The interview takes place using a computer-based questionnaire. The questionnaire includes various controls to prevent incorrect answers or registration errors during the interview. In some cases, the interviewer receives warnings for the registered response. In other cases, there is a limit on values that cannot be exceeded. Moreover, it verifies that only valid codes are recorded.
Surveys that collect information on industry and occupation are encoded by Statistics Norway.
The sample consists of people. The analysis unit is primarily a person, but can in some cases be a household. Using the household as the unit of analysis requires the use of weights.
Statistics Norway has guidelines for merging data from different data sources (registers) for statistical purposes. The guidelines are based on Statistics Norway's authorisation given by The Norwegian Data Protection Authority, and the Statistics Act. According to these guidelines, responses given in surveys can only be used for the purpose of producing statistics, i.e. information concerning groups of people will be given, but not individuals. When survey data files are linked to registers, encryption techniques are used in order to ensure that persons cannot be identified from the survey or register information in the mergeddata file.
The gross sample is drawn to be representative for the Norwegian population and consists of about 11 500 persons annually.
Not all persons in the gross sample participates in the survey. The persons who does not participate represent a non-response group in the sample. Because non-response differs between groups, the net sample will not be fully representative for the Norwegian population. This bias will vary for different groups and variables in question.
To adjust for some of the biases in the net sample, figures in the tables are weighted. The following variables are included in the weighting for non-response: Sex, age, education level, income, family size, immigrant background and county (fylke).
Previously published data were updated with new weights August 16th 2022.

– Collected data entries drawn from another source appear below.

import Summits.QuantumFields.YangMills.Theses.GradientFlowWitness
import HarnessLib

/-!
# Route `GradientFlowWitness` (rev 1): the assembly item stmt-QuantumFields-25686

`Assembly := FlowedResponseFloor → FlowedMirrorCeiling → MirrorDefectVanishes → SkewnessResidual → BalabanLadder.NT`
is, up to the order of its hypotheses, the type of the route's deciding theorem `GradientFlowWitness.closes`
(planner ym-idea-7, rev 1; kernel-checked glue: Gram-form RP–CS `NT.Reflection.sq_cov_negReflect_le_odd_pos`, the
shared defect item at femto radius `ℓ₃`, the declared residual for clause (ii)).  This file closes the assembly
item by that theorem.  It proves an IMPLICATION only: none of the four hypotheses (items 25684, 25685, 25440, 25278)
is proved, and neither `BalabanLadder.NT` nor the Yang–Mills mass gap is proved or claimed here.
-/

set_option autoImplicit false

namespace Summit.QuantumFields.YangMills.Theses.GradientFlowWitness

/-- **The assembly item of route `GradientFlowWitness`** (stmt-QuantumFields-25686):
`FlowedResponseFloor → FlowedMirrorCeiling → MirrorDefectVanishes → SkewnessResidual → BalabanLadder.NT`, by the
route's kernel-checked deciding theorem `closes` (an implication; no hypothesis is discharged). -/
theorem assembly_proof : Summit.QuantumFields.YangMills.Theses.GradientFlowWitness.Assembly :=
  fun h₁ h₂ h₄ h₃ => closes h₁ h₂ h₄ h₃

end Summit.QuantumFields.YangMills.Theses.GradientFlowWitness
import Literature.NumberTheory.LFunctions.WeilExplicit
import Mathlib.NumberTheory.LSeries.Dirichlet
import Mathlib.NumberTheory.LSeries.Linearity
import Mathlib.NumberTheory.SumPrimeReciprocals
import Mathlib.Tactic.NormNum.Prime

/-!
# `SignCone.ConeMagnification`, line `Sketch`: a CALIBRATION of the open stub `stub_deficit`
(crux stmt-RiemannHypothesis-16303, route route-RiemannHypothesis-SignCone; HELPER file, `--supports`)

The only open stub of the crux skeleton `Cruxes/ConeMagnification/Lines/Sketch.lean` is `stub_deficit`
(W-MAG Thm 1.2(i) of the unpublished 2001 archive, weakened to summability): a weight `c ≥ 0`, `c 1 = 0`,
with UNIT SLACK against every Weil test, `Σ c(n) n^{-σ} < ∞` (`σ > 1`) and a local holomorphic continuation of
`L_c(s) - 1/(s-1)` to thin rectangles through every point of `re s > 1/2`, has summable one-sided prime
deficit `Σ_p (log p - c(p))₊ p^{-σ}` for every `σ > 1/2`.

This file records, kernel-checked, what ANY proof of that stub must contain.  The constant weight
`𝟙 := (n ↦ if n = 1 then 0 else 1)` satisfies every side hypothesis of the stub UNCONDITIONALLY:
`𝟙 ≥ 0`, `𝟙 1 = 0`, `L_𝟙(s) = ζ(s) - 1` converges absolutely on `re s > 1`
(`lseriesSummable_constWeight`, `lseries_constWeight_eq`), and `L_𝟙(s) - 1/(s-1) = ζ₀(s) - 1` is ENTIRE
(Mathlib's `riemannZeta₀`, `differentiable_riemannZeta₀`), while its prime deficit
`Σ_p (log p - 1)₊ p^{-σ} ≥ (log 3 - 1) Σ_{p ≥ 3} p^{-1}` DIVERGES for every `σ ≤ 1`
(`not_summable_primeDeficit_constWeight`, from Mathlib's `not_summable_one_div_on_primes`).  Hence
(`exists_weilTest_constWeight_of_stub_deficit`):

  `stub_deficit` ⟹ the constant weight violates unit slack: there is a Weil test `g` with
  `Re (W_ar(g ⋆ g̃) - Σ_{n ≥ 2} n^{-1/2} ((g ⋆ g̃)(log n) + (g ⋆ g̃)(-log n))) < -‖g‖₂²`.

Read through the contour-shifted form of the fake Weil functional (refuter's crux-attack note, job
j020144: for a weight whose L-series continues to `re s ≥ 1/2` with only the pole at `1`,
`W_c(g ⋆ g̃) + ‖g‖₂² = (1/2π) ∫ |ĝ(t)|² (1 + Re ψ(1/4 + it/2) - log π - 2 Re L_c(1/2 + it)) dt`; here
`L_𝟙 = ζ - 1`), the conclusion says that `2 Re ζ(1/2 + it) > 3 + Re ψ(1/4 + it/2) - log π`
(`≈ 3 + log (t/2π)`) on a set carrying the bulk of `|ĝ|²` for some Weil test `g`: an `Ω₊`-statement for
the REAL PART of `ζ` on the critical line beyond `(1/2) log t + O(1)`.  Such large values are known to exist
(resonance method, Soundararajan 2008, which bounds `Re ∫ ζ(1/2+it)|R(t)|²Φ(t/T) dt` from below by a
positive main term; numerically the threshold is first crossed near height `t ≈ 10³–10⁴`), but no
statement of this strength is in Mathlib or in the tree: a Lean proof of `stub_deficit` therefore
necessarily contains (the strength of) a large-values theorem for `Re ζ(1/2 + it)`, or a certified
numerical evaluation of one Weil form at such a height.  This bounds the formalisation cost of the stub
from below independently of the unpublished resonator/type inequality, and it is the cheapest test any
proposed proof strategy for the stub must pass (strategies blind to the size of `Re ζ` on the critical
line cannot be complete).

Nothing here is specific to the line `Sketch`: the three side hypotheses are those every architecture
for the crux derives from unit slack (`stub_chebyshev`, `stub_continuation`), so the same calibration
applies to the deficit input of W-MAG / KtBricks / `landau-pinch` alike.
-/

noncomputable section

-- `Summit.RiemannHypothesis.RiemannHypothesis.…` repeats a namespace component by design (D-0017 layout).
set_option linter.dupNamespace false

open scoped BigOperators
open Complex MeasureTheory Set Filter

namespace Summit.RiemannHypothesis.RiemannHypothesis.Theorems.SignConeConeMagnification

open Literature.NumberTheory.LFunctions

/-! ## The constant weight `𝟙 = (n ↦ if n = 1 then 0 else 1)` satisfies the side hypotheses -/

/-- `Σ 𝟙(n) n^{-σ}` converges absolutely for `σ > 1`: off `n = 1` the weight is the constant sequence `1`,
whose L-series converges exactly on `re s > 1` (Mathlib `LSeriesSummable_one_iff`). [folklore] -/
theorem lseriesSummable_constWeight {σ : ℝ} (hσ : 1 < σ) :
    LSeriesSummable (fun n => (((if n = 1 then (0 : ℝ) else 1 : ℝ)) : ℂ)) σ := by
  have h1 : LSeriesSummable 1 (σ : ℂ) := LSeriesSummable_one_iff.mpr (by simpa using hσ)
  refine (LSeriesSummable_congr' (σ : ℂ) ?_).mpr h1
  filter_upwards [eventually_ge_atTop 2] with n hn
  have hn1 : n ≠ 1 := by omega
  simp [hn1]

/-- On `re s > 1`, `L_𝟙(s) = ζ(s) - 1` (`𝟙 = 1 - δ`, Mathlib `LSeries_one_eq_riemannZeta`, `LSeries_delta`).
[folklore] -/
theorem lseries_constWeight_eq {s : ℂ} (hs : 1 < s.re) :
    LSeries (fun n => (((if n = 1 then (0 : ℝ) else 1 : ℝ)) : ℂ)) s = riemannZeta s - 1 := by
  have hfun : (fun n : ℕ => (((if n = 1 then (0 : ℝ) else 1 : ℝ)) : ℂ)) = 1 - LSeries.delta := by
    ext n
    by_cases hn : n = 1 <;> simp [LSeries.delta, hn]
  have h1 : LSeriesSummable 1 s := LSeriesSummable_one_iff.mpr hs
  have hδ : LSeriesSummable LSeries.delta s := by
    refine summable_of_ne_finset_zero (s := {1}) fun n hn => ?_
    rw [Finset.mem_singleton] at hn
    simp [LSeries.term_delta, hn]
  rw [hfun, LSeries_sub h1 hδ, LSeries_one_eq_riemannZeta hs, congrFun LSeries_delta s, Pi.one_apply]

/-- The continuation datum of the stubs for `𝟙`: `F = ζ₀ - 1` is entire (Mathlib `riemannZeta₀`,
`ζ(s) = (s-1)⁻¹ + ζ₀(s)` off `s = 1`) and equals `L_𝟙(s) - 1/(s-1)` on `re s > 1`. [folklore] -/
theorem continuation_constWeight (s₀ : ℂ) :
    ∃ η : ℝ, 0 < η ∧ ∃ F : ℂ → ℂ,
      DifferentiableOn ℂ F {s : ℂ | 1 / 2 < s.re ∧ s.re < s₀.re + 1 ∧ s₀.im - η < s.im ∧ s.im < s₀.im + η} ∧
      ∀ s ∈ {s : ℂ | 1 / 2 < s.re ∧ s.re < s₀.re + 1 ∧ s₀.im - η < s.im ∧ s.im < s₀.im + η},
        1 < s.re → F s = LSeries (fun n => (((if n = 1 then (0 : ℝ) else 1 : ℝ)) : ℂ)) s - 1 / (s - 1) := by
  refine ⟨1, one_pos, fun s => riemannZeta₀ s - 1, ?_, fun s _ hs => ?_⟩
  · exact (differentiable_riemannZeta₀.sub (differentiable_const _)).differentiableOn
  · have hs1 : s ≠ 1 := by
      intro h
      rw [h, one_re] at hs
      exact lt_irrefl _ hs
    rw [lseries_constWeight_eq hs, riemannZeta_eq_inv_sub_add hs1, one_div]
    ring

The uncertainty of findings based on a sample from the population is often called sampling variance. The standard deviation is a measure of this uncertainty. The size of the standard deviation depends, among other factors, on the number of observations in the sample, and on the distribution of the current variable in the whole population.
Statistic Norway has not made exact calculations to compute standard deviation for the findings. However, in table 1, the approximate size of standard deviation is given for observed percentages.
To illustrate the uncertainty associated with a percentage, we can use an interval to give the level of the true value of an estimated quantity (the value obtained if making observation on the whole population instead of observation based on a part of the population). Such intervals are called confidence intervals if constructed in a special way. In this connection one can use the following method: let M be the estimated quantity, and S the estimate of standard deviation of M. The confidence interval will be an interval with limits (M - 2*S) and (M + 2*S). This method will give, with approximately 95 per cent probability, an interval containing the true value.